Mobile magnetic impurities in a Fermi superfluid: a route to designer molecules

TL;DR

This paper explores how mobile magnetic impurities in a fermionic superfluid form tunable midgap molecules with unique dispersion, opening avenues for new many-body quantum states and experimental detection methods.

Contribution

It introduces the concept of mobile impurity-induced midgap molecules with tunable dispersion in fermionic superfluids, a novel theoretical framework.

Findings

Identification of a Mexican-hat dispersion in impurity molecules

Mapping of impurity dispersion into atomic and molecular branches

Proposal for experimental realization using lithium-cesium mixtures

Abstract

A magnetic impurity in a fermionic superfluid hosts bound quasiparticle states known as Yu-Shiba-Rusinov (YSR) states. We argue here that, if the impurity is mobile (i.e., has a finite mass), the impurity and its bound YSR quasiparticle move together as a midgap molecule, which has an unusual "Mexican-hat" dispersion that is tunable via the fermion density.
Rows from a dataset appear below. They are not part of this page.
import Summits.AnomalousDissipation.AnomalousDissipation.Theses.MomentParity
import Summits.AnomalousDissipation.AnomalousDissipation.Theorems.MomentParityCoupling
import Summits.AnomalousDissipation.AnomalousDissipation.Theorems.MomentParityLevelNMeasure
import Summits.AnomalousDissipation.AnomalousDissipation.Theorems.MomentParityLimit
import Summits.AnomalousDissipation.AnomalousDissipation.Theorems.MomentParitySelection
import Summits.AnomalousDissipation.AnomalousDissipation.Theorems.MomentParityTimeAverages
import Literature.Analysis.FunctionSpaces.TorusMollifiedFieldFourierBounds
import HarnessLib.Audit

/-!
# Route MomentParity · crux `GalerkinEnsembleRealization` — line `Sketch` (restart variant):
  skeleton and composition

Skeleton of the proof of `MomentParity.GalerkinEnsembleRealization`
(stmt-AnomalousDissipation-11466) on the landed trajectory-space layer (`MomentParityDefs`,
`…PathSpace`, `…PathExt`, `…PathFunctionals`, `…LevelNOrbit`, `…LevelNMeasure`, `…Limit`,
`…Selection`, `…PathField`, `…Coupling`, `…FamilyOfOrbits`, `…TimeAverages`):

1. `stub_levelLaw`, `stub_levelDissMean`, `stub_levelDissFloor`, `stub_levelEnergyMeanTrunc` — the
   level-`N` Galerkin ensemble pushed to the trajectory space `𝒦 = pathSpace R (pathLip ν A R)`:
   a shift-invariant probability law carried by orbit paths of confined Galerkin orbits, with
   resolved-dissipation floor `ε − ν/(n+1)` (Fubini + invariance + the κ-clause) and truncated
   energy ceiling `E`;
2. `exists_shiftInvariant_limit` (landed) — the shift-invariant limit law `Q`;
3. `stub_supportApprox` — every point of `supp Q` is the pointwise limit of orbit paths of
   confined Galerkin orbits of levels `→ ∞` (support charging + metrisability of `𝒦`);
4. `birkhoffAverage_dissMean_le_of_tendsto` (landed) + `exists_mem_support_birkhoff_limits`
   (landed) — Birkhoff–Chebyshev selection of a path `ω⋆ ∈ supp Q` with time-mean energy `≤ M`
   and time-mean resolved dissipation `≥ ε/2`;
5. `stub_realisation` — the Leray–Hopf realisation of a limit path (restart at an a.e. strong
   time: `IsHopfGalerkinFamily.exists_strictMono_ae_tendsto_eLpNorm`, semigroup of the Galerkin
   flow, `IsHopfGalerkinFamily.isGlobalLerayHopf_limit`);
6. `stub_timeAverages` — from Birkhoff limits along `ω⋆` to `meanEnergy`/`meanDissipation` of
   the realised (shifted) field.

The composition `galerkinEnsembleRealization_of` closes the crux modulo the stubs.
-/

noncomputable section

-- every `Summit.AnomalousDissipation.AnomalousDissipation.…` name repeats the summit = sub-problem segment (D-0017 layout)
set_option linter.dupNamespace false

open MeasureTheory Set Filter Topology Function Metric UnitAddTorus
open scoped BigOperators ENNReal InnerProductSpace RealInnerProductSpace

namespace Summit.AnomalousDissipation.AnomalousDissipation.Theorems.MomentParity

open Literature.Analysis.FunctionSpaces Literature.Analysis.FunctionSpaces.Torus
open Literature.Analysis.FluidPDE Literature.Analysis.FluidPDE.Torus

variable {ν : ℝ} {f : UnitAddTorus (Fin 3) → EuclideanSpace ℝ (Fin 3)}

/-! ### Stub 1: the level-`N` law on the trajectory space -/

/-- **Stub (level law).** The law `P = (orbitPathOn)_* (coeff)_* μ` of the level-`N` ensemble on
`𝒦 = pathSpace R (pathLip ν A R)` is a probability measure, invariant under the unit shift, and
every open set of positive `P`-measure contains the orbit path of a confined Galerkin orbit. -/
theorem stub_levelLaw (hν : 0 < ν) (hf : IsSmooth f) (hf0 : HasZeroMean f) {N : ℕ} {R A : ℝ}
    (hA : ∀ k, ‖coeffExt (freqBall N) (fourierRestrict (freqBall N) f) k‖ ≤ A) (hA0 : 0 ≤ A)
    (ω₀ : ↥(pathSpace R (pathLip ν A R) : Set (Path (Fin 3))))
    {μ : Measure (Torus.energySpace (Fin 3))} [IsProbabilityMeasure μ]
    (h1 : ∀ᵐ u ∂μ, ∀ k ∉ (freqBall N).erase (0 : Fin 3 → ℤ),
      mFourierCoeff (EuclideanSpace.complexify ∘ (u.1 : UnitAddTorus (Fin 3) → EuclideanSpace ℝ (Fin 3))) k = 0)
    (h2 : ∀ᵐ u ∂μ, ‖u‖ ≤ R)
    (h4 : ∀ Φ : CylindricalTest (Fin 3),
      (∀ i, ∀ k ∉ (freqBall N).erase (0 : Fin 3 → ℤ),
        mFourierCoeff (EuclideanSpace.complexify ∘ (Φ.g i)) k = 0) →
        Integrable (fun u => nsGeneratorPairing ν f u (Φ.grad u)) μ ∧
          ∫ u, nsGeneratorPairing ν f u (Φ.grad u) ∂μ = 0) :
    IsProbabilityMeasure ((μ.map fun u : Torus.energySpace (Fin 3) =>
        fourierRestrict (freqBall N) (u.1 : UnitAddTorus (Fin 3) → EuclideanSpace ℝ (Fin 3))).map
        (orbitPathOn ν (fourierRestrict (freqBall N) f) R (pathLip ν A R) ω₀)) ∧
    ((μ.map fun u : Torus.energySpace (Fin 3) =>
        fourierRestrict (freqBall N) (u.1 : UnitAddTorus (Fin 3) → EuclideanSpace ℝ (Fin 3))).map
        (orbitPathOn ν (fourierRestrict (freqBall N) f) R (pathLip ν A R) ω₀)).map
        (pathShiftOn R (pathLip ν A R) (pathShift_mapsTo R (pathLip ν A R))) =
      (μ.map fun u : Torus.energySpace (Fin 3) =>
        fourierRestrict (freqBall N) (u.1 : UnitAddTorus (Fin 3) → EuclideanSpace ℝ (Fin 3))).map
        (orbitPathOn ν (fourierRestrict (freqBall N) f) R (pathLip ν A R) ω₀) ∧
    ∀ U : Set ↥(pathSpace R (pathLip ν A R) : Set (Path (Fin 3))), IsOpen U →
      0 < ((μ.map fun u : Torus.energySpace (Fin 3) =>
        fourierRestrict (freqBall N) (u.1 : UnitAddTorus (Fin 3) → EuclideanSpace ℝ (Fin 3))).map
        (orbitPathOn ν (fourierRestrict (freqBall N) f) R (pathLip ν A R) ω₀)) U →
      ∃ c : ↥(freqBall N : Finset (Fin 3 → ℤ)) → EuclideanSpace ℂ (Fin 3),
        c ∈ galerkinSubspace (freqBall N) ∧
        (∀ t, 0 ≤ t → ∑ k ∈ freqBall N, ‖coeffExt (freqBall N)
          (galerkinCoeffFlow ν (fourierRestrict (freqBall N) f) t c) k‖ ^ 2 ≤ R ^ 2) ∧
        ∃ h : orbitPath ν (fourierRestrict (freqBall N) f) c ∈ pathSpace R (pathLip ν A R),
          (⟨orbitPath ν (fourierRestrict (freqBall N) f) c, h⟩ :
            ↥(pathSpace R (pathLip ν A R) : Set (Path (Fin 3)))) ∈ U := by
  sorry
We map out the impurity dispersion, which consists of an "atomic" branch (in which the impurity is dressed by quasiparticle pairs) and a "molecular" branch (in which the impurity binds a quasiparticle). We discuss the experimental realization and detection of midgap Shiba molecules, focusing on lithium-cesium mixtures, and comment on the prospects they offer for realizing exotic many-body states.